PROMPT >> Set down, exactly, every line from the top of the listing through the one holding "de Kannan Soundararajan*, arXiv:0810.3587, **Proposition".
== Segment start ==
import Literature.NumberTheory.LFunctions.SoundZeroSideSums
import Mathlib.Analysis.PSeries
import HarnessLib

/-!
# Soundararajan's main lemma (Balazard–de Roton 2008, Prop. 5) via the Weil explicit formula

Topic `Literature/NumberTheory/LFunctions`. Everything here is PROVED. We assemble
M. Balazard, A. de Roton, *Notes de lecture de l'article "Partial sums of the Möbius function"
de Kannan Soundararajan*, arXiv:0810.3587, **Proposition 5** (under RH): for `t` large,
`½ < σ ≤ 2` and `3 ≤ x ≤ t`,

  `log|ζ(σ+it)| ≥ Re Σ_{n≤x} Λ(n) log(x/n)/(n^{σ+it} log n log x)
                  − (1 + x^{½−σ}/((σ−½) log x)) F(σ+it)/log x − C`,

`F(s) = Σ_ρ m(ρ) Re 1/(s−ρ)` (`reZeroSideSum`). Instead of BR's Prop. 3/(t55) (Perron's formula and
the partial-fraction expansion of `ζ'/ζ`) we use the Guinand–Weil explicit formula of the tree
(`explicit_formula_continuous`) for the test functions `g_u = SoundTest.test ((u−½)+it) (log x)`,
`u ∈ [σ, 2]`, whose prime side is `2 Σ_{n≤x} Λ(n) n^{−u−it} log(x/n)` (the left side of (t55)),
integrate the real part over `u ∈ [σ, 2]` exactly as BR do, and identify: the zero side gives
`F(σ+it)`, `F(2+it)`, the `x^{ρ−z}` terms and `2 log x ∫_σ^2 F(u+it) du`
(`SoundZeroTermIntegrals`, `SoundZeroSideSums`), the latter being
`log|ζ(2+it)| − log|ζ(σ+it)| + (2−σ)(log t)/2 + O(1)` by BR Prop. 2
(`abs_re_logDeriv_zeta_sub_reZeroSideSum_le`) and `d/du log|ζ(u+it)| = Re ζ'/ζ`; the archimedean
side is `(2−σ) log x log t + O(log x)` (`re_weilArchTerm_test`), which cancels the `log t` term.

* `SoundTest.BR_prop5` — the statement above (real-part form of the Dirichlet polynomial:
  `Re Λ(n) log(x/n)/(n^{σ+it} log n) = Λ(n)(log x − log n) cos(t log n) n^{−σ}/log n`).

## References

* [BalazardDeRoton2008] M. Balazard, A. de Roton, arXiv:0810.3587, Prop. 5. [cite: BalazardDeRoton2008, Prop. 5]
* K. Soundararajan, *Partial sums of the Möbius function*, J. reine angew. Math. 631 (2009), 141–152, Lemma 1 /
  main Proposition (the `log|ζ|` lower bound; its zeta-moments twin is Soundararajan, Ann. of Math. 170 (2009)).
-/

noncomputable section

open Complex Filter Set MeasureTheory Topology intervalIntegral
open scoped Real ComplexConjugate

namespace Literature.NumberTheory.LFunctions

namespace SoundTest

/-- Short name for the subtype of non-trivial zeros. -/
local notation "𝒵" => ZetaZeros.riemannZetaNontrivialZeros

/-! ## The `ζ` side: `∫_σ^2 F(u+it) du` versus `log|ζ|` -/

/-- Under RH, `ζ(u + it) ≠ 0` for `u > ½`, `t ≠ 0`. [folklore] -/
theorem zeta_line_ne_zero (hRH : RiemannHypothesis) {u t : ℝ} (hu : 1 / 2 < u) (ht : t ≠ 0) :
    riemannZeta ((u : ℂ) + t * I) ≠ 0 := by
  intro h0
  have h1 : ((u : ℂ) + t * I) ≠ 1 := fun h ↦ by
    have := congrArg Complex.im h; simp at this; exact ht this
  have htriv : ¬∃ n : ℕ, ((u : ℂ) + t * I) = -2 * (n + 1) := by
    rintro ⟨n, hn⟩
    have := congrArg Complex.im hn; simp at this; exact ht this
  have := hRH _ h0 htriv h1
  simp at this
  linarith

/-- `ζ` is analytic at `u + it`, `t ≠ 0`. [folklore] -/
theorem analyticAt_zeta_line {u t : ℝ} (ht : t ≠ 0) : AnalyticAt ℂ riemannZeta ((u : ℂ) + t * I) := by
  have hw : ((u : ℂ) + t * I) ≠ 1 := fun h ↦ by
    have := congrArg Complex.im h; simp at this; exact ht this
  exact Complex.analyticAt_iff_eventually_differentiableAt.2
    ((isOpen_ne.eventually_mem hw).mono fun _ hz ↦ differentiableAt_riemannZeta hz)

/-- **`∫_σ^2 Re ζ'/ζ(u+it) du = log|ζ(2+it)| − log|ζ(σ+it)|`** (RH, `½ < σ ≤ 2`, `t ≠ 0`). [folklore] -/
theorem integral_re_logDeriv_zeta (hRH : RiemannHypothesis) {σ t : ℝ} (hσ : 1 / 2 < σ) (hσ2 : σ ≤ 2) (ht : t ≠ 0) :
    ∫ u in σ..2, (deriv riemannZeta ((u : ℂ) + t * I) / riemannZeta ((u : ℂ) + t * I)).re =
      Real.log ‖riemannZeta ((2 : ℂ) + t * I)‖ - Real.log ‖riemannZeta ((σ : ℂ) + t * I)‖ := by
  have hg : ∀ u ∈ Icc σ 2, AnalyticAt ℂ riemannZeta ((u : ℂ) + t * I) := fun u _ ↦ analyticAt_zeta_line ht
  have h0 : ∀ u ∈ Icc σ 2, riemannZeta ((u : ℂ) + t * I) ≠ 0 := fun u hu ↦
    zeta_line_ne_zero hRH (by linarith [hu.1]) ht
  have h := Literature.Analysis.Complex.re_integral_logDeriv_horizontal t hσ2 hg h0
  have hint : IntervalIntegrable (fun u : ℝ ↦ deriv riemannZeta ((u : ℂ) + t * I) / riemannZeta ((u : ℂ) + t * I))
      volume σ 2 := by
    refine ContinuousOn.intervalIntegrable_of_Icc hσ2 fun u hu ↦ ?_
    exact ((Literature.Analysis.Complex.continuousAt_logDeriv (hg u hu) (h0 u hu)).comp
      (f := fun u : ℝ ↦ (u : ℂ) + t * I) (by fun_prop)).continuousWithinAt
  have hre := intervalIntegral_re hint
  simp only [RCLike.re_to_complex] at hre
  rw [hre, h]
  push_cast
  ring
== Segment end ==
ANSWER BOX >>
import Literature.NumberTheory.LFunctions.SoundZeroSideSums
import Mathlib.Analysis.PSeries
import HarnessLib

/-!
# Soundararajan's main lemma (Balazard–de Roton 2008, Prop. 5) via the Weil explicit formula

Topic `Literature/NumberTheory/LFunctions`. Everything here is PROVED. We assemble
M. Balazard, A. de Roton, *Notes de lecture de l'article "Partial sums of the Möbius function"
de Kannan Soundararajan*, arXiv:0810.3587, **Proposition 5** (under RH): for `t` large,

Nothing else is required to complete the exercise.